------ Provided entries ------

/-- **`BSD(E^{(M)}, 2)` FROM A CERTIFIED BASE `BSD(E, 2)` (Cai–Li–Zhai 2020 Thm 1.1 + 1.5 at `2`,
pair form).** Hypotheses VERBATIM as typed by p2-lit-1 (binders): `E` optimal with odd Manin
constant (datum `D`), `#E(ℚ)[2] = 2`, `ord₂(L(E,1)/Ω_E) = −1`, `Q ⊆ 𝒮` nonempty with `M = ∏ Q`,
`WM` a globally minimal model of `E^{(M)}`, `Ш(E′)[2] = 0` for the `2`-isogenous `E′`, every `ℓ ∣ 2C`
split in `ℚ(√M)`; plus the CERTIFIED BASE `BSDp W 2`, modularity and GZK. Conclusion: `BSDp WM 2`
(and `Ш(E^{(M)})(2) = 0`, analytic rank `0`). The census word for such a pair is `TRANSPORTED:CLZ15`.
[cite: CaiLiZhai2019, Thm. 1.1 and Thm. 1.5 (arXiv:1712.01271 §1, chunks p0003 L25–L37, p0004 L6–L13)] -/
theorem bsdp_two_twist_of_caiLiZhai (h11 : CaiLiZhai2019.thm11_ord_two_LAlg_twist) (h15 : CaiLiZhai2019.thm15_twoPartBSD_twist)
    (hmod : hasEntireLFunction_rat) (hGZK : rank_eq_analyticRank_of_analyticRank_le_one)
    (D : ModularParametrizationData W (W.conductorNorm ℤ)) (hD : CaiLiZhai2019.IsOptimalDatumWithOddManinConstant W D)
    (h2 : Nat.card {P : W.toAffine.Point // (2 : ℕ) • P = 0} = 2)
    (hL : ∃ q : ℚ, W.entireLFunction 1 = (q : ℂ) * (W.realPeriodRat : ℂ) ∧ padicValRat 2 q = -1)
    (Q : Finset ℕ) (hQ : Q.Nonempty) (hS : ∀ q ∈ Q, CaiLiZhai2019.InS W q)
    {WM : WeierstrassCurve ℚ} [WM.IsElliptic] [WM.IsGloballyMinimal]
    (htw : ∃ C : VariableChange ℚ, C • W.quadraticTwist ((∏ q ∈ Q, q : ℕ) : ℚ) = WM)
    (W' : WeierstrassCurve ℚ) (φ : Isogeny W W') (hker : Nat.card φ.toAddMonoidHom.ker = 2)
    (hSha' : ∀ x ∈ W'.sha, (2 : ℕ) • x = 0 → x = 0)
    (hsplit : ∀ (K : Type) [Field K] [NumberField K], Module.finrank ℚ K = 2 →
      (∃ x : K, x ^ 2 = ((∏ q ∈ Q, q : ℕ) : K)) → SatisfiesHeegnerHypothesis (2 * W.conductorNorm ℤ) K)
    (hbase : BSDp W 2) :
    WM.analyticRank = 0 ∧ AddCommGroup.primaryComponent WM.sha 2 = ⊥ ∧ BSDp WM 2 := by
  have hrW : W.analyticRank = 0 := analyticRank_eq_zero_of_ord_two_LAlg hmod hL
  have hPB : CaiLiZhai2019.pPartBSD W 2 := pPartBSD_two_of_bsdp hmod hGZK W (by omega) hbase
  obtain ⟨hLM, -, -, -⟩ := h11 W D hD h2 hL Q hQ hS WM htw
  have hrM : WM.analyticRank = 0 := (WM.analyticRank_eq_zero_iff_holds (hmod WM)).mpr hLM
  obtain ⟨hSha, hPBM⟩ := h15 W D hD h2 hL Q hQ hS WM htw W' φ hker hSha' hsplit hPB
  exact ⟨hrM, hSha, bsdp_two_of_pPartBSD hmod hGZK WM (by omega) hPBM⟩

------
------ Provided entries ------

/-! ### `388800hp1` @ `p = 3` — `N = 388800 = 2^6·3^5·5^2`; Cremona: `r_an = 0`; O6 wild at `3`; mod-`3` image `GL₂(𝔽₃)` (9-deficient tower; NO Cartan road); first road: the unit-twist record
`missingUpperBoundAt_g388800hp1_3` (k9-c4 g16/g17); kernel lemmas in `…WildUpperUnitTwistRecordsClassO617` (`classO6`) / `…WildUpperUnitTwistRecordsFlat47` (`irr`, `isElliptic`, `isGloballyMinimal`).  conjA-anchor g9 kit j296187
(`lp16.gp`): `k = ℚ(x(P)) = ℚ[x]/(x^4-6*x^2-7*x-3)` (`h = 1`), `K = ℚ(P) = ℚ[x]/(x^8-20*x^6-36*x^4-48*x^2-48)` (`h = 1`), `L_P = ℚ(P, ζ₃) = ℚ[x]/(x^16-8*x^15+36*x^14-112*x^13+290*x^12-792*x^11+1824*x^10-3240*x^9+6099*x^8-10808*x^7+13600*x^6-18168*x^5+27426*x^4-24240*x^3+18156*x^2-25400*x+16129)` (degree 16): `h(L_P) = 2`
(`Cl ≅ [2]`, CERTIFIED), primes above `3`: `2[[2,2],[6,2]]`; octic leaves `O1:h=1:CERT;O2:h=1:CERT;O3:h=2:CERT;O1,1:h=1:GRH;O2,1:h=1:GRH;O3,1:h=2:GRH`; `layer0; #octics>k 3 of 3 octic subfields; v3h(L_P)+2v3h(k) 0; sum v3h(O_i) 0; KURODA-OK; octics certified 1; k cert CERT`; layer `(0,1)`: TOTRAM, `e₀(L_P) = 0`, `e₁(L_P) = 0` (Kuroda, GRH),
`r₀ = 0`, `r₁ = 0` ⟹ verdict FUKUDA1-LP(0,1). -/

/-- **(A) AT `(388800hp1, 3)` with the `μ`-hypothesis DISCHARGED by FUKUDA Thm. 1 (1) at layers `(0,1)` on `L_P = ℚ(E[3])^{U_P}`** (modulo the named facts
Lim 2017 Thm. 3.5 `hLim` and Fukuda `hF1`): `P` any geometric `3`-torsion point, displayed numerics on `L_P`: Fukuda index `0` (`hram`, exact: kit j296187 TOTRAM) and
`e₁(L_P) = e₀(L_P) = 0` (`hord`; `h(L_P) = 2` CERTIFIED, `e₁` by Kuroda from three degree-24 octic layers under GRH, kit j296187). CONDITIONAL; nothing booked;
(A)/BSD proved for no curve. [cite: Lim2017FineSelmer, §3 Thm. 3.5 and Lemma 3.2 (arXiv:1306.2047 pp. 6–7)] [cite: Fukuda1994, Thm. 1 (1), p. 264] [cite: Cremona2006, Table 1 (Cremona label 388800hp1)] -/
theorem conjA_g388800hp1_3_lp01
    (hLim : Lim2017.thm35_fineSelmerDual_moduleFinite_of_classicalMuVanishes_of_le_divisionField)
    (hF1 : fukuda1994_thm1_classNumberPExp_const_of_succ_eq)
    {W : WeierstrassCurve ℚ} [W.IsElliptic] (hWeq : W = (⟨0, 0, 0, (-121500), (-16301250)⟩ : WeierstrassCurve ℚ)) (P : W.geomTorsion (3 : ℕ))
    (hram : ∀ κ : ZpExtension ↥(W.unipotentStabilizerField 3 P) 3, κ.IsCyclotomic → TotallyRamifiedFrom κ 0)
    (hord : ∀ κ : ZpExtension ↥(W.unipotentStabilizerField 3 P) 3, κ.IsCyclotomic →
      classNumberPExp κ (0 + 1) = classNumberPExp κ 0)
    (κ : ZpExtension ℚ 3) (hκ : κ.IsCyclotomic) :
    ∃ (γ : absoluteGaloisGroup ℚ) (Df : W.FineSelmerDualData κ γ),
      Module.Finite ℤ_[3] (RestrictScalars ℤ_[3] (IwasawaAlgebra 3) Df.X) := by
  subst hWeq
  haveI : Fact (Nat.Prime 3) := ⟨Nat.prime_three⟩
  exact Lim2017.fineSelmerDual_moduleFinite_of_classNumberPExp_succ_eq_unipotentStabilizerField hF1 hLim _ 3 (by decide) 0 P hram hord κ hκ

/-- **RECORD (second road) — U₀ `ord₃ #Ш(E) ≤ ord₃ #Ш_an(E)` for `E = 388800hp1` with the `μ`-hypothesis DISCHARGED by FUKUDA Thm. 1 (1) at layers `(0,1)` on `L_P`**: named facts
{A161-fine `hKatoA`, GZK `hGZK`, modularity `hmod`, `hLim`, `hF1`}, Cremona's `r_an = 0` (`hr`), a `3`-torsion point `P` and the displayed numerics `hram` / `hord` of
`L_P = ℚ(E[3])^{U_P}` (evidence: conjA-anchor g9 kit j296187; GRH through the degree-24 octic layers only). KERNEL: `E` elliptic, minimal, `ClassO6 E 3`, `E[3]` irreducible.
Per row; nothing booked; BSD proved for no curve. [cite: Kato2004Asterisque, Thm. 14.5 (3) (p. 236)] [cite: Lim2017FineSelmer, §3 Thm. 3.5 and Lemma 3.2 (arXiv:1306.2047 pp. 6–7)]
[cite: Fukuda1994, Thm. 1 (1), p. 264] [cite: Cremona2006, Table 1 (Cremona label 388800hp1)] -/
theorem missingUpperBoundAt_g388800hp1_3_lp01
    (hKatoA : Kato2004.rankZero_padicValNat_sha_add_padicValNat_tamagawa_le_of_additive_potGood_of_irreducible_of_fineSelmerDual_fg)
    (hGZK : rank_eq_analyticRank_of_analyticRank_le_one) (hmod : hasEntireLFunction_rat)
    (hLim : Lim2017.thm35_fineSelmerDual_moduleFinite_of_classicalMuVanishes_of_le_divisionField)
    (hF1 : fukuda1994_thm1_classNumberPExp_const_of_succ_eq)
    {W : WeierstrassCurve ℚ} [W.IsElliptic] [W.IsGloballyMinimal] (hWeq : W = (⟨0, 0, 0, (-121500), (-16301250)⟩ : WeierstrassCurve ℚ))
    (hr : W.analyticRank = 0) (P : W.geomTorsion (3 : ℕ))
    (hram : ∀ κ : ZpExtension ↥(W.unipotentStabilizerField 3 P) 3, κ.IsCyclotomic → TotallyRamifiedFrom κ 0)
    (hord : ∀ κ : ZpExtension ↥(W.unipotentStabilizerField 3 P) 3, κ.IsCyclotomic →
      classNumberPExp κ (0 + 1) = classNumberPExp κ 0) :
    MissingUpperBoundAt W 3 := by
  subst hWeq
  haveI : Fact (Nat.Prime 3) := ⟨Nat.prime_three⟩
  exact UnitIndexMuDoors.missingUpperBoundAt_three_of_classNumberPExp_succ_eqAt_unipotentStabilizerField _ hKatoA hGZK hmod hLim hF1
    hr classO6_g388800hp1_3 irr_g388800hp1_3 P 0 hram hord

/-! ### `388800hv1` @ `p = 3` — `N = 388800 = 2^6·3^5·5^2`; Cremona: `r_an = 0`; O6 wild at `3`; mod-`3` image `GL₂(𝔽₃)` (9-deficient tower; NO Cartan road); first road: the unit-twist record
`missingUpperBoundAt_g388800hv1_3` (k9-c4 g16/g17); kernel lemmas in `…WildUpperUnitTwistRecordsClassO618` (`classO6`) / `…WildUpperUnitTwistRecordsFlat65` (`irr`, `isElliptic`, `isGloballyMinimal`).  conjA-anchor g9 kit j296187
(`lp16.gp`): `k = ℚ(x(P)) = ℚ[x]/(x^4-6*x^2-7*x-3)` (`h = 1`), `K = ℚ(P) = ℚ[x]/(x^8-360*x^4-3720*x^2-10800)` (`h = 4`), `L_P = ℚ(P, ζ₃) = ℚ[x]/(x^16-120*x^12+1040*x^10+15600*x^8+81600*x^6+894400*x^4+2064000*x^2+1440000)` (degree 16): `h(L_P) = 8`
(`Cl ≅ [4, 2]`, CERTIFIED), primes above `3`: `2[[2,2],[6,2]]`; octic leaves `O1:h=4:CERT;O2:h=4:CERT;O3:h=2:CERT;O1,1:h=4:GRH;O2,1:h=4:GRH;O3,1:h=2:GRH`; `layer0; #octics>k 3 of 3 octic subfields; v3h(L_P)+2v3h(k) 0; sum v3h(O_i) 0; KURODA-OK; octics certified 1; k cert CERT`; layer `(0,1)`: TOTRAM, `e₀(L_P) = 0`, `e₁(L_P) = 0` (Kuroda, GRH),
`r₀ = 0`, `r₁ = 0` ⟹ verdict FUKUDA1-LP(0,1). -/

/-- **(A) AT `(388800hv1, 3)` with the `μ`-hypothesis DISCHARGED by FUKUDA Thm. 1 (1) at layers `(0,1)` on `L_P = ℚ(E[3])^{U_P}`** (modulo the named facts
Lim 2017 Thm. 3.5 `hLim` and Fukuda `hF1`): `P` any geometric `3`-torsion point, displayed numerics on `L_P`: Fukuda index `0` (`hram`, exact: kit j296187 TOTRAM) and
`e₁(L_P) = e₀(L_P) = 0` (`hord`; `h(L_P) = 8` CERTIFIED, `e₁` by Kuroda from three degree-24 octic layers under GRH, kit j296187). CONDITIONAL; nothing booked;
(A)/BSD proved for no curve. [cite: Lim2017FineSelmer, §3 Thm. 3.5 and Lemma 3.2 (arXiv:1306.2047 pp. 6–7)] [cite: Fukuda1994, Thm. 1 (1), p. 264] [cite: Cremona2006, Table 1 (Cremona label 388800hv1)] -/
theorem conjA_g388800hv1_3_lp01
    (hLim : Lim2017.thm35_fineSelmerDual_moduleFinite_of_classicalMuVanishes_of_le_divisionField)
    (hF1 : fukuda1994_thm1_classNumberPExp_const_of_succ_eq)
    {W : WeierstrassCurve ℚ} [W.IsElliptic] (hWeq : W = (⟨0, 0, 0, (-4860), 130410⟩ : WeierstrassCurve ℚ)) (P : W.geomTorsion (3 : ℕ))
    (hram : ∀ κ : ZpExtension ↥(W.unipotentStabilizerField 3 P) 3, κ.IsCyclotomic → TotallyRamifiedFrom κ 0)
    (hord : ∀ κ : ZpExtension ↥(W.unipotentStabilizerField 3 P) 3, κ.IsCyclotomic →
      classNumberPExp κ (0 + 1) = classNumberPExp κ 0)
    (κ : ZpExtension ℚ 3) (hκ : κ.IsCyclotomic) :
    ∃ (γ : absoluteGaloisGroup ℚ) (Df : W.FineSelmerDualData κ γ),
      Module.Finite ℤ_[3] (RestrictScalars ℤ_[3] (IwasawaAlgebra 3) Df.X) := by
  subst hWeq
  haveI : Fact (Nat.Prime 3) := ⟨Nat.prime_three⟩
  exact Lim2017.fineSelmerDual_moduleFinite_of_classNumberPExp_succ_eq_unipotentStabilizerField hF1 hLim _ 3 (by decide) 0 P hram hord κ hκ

------
------ Provided entries ------

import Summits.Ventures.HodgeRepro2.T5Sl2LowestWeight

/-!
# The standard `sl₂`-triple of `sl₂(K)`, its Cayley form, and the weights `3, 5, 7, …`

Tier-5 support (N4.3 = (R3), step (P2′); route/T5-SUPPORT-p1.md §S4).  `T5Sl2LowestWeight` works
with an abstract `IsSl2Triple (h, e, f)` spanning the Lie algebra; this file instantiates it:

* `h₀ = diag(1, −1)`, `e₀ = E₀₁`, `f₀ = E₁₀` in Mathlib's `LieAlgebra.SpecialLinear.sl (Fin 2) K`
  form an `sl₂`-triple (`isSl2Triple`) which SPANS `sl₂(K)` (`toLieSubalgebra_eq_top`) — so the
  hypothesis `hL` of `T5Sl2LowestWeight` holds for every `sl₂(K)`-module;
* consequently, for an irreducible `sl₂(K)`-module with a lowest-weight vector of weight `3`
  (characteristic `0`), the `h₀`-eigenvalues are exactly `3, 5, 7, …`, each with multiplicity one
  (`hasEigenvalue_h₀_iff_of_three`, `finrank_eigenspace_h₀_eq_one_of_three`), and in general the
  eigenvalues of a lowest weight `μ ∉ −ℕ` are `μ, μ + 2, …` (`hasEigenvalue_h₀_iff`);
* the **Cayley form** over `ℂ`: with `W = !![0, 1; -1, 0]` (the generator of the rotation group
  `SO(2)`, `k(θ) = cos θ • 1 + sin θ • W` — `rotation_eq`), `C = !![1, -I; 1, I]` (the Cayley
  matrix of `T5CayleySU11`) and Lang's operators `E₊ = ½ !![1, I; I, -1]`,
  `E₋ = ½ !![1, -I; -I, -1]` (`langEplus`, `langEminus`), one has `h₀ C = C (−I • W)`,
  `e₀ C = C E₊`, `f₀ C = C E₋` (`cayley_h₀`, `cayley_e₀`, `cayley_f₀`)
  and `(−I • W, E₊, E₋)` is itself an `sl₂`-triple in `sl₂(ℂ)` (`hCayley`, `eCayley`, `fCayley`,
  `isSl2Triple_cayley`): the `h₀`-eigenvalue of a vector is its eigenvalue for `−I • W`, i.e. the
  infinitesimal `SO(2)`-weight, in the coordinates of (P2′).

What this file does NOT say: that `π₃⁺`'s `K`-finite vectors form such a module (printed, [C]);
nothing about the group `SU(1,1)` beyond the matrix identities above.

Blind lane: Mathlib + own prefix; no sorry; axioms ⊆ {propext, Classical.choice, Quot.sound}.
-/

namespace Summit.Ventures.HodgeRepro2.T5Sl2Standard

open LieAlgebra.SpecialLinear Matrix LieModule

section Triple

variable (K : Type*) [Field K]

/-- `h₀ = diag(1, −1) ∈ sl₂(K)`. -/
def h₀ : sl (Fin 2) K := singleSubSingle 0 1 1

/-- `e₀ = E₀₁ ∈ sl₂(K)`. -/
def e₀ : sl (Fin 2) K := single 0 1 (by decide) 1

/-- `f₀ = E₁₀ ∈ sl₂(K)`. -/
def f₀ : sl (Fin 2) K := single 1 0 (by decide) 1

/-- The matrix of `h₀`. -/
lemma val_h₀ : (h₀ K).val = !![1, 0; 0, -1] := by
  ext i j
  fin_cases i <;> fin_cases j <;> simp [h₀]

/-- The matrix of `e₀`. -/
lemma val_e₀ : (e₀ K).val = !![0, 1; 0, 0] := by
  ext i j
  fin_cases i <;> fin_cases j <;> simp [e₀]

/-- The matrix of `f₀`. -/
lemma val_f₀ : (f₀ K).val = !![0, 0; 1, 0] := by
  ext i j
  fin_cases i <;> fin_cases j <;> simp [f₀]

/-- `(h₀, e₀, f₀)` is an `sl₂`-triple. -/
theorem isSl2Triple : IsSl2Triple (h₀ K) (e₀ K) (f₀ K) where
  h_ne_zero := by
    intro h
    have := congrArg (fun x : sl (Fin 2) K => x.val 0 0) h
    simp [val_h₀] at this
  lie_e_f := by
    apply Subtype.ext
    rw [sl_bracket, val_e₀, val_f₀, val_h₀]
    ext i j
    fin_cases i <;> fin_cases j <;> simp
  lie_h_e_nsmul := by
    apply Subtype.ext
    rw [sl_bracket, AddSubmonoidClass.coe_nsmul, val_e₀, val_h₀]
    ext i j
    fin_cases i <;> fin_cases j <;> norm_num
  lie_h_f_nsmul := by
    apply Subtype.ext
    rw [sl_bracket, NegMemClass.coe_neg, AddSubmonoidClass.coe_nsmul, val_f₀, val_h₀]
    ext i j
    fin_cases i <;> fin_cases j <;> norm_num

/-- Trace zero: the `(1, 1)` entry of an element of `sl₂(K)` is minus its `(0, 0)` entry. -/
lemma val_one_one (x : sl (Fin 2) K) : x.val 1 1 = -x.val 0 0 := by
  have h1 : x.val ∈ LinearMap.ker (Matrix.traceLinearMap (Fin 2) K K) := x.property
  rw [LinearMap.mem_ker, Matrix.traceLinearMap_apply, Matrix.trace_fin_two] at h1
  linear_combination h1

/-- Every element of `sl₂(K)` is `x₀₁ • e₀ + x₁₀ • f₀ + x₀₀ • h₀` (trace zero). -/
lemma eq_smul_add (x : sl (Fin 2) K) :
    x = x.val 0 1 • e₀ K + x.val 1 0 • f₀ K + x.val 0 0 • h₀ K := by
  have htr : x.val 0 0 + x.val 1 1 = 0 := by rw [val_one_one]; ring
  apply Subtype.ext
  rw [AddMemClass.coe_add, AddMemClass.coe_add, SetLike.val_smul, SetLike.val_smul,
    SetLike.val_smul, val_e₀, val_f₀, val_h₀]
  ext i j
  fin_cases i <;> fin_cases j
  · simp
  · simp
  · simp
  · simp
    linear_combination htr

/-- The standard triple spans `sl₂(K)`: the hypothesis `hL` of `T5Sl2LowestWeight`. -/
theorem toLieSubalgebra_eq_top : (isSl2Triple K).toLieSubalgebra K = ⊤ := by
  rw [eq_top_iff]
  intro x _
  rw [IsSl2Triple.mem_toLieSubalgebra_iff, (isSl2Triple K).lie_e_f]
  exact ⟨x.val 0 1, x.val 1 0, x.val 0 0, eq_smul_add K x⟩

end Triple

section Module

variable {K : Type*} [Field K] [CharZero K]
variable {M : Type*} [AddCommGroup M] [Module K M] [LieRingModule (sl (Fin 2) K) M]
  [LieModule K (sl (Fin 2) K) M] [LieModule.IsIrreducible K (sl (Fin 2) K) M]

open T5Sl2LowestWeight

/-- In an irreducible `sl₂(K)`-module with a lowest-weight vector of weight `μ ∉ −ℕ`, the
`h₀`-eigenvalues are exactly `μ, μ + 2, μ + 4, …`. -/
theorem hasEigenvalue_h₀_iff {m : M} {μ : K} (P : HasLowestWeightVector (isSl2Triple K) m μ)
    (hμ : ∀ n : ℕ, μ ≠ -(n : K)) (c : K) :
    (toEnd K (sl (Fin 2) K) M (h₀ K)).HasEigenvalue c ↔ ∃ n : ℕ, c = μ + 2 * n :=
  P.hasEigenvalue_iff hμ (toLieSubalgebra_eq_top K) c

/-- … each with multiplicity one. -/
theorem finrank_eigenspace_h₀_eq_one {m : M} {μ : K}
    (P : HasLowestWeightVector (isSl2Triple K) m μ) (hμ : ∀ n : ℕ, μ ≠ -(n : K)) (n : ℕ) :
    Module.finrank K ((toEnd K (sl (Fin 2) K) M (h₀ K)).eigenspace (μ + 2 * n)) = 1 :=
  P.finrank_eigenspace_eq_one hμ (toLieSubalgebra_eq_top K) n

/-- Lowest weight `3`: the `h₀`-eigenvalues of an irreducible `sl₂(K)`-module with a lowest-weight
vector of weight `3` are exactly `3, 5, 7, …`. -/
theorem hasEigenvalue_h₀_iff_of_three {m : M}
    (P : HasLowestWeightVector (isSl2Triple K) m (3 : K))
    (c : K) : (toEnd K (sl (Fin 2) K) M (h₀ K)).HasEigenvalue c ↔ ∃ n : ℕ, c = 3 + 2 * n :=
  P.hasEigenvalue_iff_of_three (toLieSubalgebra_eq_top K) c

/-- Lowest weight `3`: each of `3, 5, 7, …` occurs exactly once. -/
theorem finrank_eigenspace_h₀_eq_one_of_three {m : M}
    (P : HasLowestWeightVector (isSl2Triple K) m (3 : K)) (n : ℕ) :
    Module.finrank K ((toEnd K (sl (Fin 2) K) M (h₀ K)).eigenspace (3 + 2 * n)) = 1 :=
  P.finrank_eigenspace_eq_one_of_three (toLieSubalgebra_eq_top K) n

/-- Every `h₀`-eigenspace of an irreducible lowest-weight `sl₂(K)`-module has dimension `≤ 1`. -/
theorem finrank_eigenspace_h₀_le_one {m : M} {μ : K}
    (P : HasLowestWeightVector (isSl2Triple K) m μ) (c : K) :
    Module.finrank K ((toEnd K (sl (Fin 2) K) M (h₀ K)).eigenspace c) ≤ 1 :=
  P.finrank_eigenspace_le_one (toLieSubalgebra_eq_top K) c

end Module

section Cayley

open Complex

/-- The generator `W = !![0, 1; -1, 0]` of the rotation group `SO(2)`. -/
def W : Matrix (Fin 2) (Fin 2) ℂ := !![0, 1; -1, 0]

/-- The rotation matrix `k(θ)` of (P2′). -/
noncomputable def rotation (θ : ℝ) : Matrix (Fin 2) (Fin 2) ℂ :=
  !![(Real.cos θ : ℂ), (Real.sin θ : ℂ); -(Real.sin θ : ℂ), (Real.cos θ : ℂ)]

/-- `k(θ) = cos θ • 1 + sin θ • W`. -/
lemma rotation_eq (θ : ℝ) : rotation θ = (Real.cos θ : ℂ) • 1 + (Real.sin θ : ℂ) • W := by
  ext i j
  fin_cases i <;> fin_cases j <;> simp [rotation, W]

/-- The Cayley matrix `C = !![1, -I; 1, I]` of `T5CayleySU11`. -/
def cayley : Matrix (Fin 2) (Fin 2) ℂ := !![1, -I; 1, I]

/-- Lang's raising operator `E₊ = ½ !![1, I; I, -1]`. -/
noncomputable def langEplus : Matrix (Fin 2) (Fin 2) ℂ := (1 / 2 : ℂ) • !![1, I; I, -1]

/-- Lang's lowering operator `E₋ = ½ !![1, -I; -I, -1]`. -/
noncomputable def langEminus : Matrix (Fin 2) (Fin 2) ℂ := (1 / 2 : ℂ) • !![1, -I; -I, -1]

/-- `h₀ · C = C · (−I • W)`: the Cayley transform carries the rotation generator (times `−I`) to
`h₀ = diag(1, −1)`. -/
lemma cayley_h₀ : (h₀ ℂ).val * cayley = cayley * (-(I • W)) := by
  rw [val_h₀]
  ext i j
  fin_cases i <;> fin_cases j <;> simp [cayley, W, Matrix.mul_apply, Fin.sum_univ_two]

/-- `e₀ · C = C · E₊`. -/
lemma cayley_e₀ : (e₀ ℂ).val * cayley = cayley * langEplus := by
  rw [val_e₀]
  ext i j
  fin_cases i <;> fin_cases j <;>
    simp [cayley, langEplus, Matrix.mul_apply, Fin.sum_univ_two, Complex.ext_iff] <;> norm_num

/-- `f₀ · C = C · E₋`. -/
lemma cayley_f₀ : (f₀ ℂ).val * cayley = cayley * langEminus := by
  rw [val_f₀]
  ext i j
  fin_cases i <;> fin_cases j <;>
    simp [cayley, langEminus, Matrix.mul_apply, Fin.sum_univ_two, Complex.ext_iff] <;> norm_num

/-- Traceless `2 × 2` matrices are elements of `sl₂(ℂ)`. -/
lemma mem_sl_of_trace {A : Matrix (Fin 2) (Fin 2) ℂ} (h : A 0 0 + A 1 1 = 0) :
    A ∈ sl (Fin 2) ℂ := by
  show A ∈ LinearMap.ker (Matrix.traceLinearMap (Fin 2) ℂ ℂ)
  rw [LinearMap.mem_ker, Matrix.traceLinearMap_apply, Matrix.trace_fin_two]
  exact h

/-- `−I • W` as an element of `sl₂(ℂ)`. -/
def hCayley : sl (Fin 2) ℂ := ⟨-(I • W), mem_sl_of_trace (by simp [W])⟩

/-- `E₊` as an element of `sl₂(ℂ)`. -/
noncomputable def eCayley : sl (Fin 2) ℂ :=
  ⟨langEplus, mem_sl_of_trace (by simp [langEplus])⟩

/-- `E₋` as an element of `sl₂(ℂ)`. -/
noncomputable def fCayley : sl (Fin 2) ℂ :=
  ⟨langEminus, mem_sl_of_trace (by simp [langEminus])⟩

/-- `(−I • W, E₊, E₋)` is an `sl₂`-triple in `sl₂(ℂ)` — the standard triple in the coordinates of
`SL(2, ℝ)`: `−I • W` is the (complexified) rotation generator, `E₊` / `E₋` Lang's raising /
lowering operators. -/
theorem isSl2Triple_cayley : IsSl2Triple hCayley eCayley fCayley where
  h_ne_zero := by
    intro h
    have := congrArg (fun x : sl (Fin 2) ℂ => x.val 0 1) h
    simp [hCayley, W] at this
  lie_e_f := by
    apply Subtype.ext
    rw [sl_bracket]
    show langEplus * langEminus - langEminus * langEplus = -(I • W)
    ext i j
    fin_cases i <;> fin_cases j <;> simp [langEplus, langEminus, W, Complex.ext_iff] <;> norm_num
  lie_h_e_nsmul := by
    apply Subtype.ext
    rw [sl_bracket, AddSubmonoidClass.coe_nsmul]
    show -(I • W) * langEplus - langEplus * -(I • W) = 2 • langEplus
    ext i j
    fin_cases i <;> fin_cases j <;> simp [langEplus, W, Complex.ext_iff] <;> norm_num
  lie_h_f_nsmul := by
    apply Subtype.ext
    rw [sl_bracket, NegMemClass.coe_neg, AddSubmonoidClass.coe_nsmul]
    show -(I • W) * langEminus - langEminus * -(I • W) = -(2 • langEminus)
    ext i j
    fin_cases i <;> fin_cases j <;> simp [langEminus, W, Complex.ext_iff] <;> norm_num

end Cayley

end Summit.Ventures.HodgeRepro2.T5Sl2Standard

------

What to do |
Everything above from the line with "FROM A CERTIFIED" to the line with "plus the CERTIFIED", both included, must be repeated exactly, and nothing outside that range.

Written reply |
/-- **`BSD(E^{(M)}, 2)` FROM A CERTIFIED BASE `BSD(E, 2)` (Cai–Li–Zhai 2020 Thm 1.1 + 1.5 at `2`,
pair form).** Hypotheses VERBATIM as typed by p2-lit-1 (binders): `E` optimal with odd Manin
constant (datum `D`), `#E(ℚ)[2] = 2`, `ord₂(L(E,1)/Ω_E) = −1`, `Q ⊆ 𝒮` nonempty with `M = ∏ Q`,
`WM` a globally minimal model of `E^{(M)}`, `Ш(E′)[2] = 0` for the `2`-isogenous `E′`, every `ℓ ∣ 2C`
split in `ℚ(√M)`; plus the CERTIFIED BASE `BSDp W 2`, modularity and GZK. Conclusion: `BSDp WM 2`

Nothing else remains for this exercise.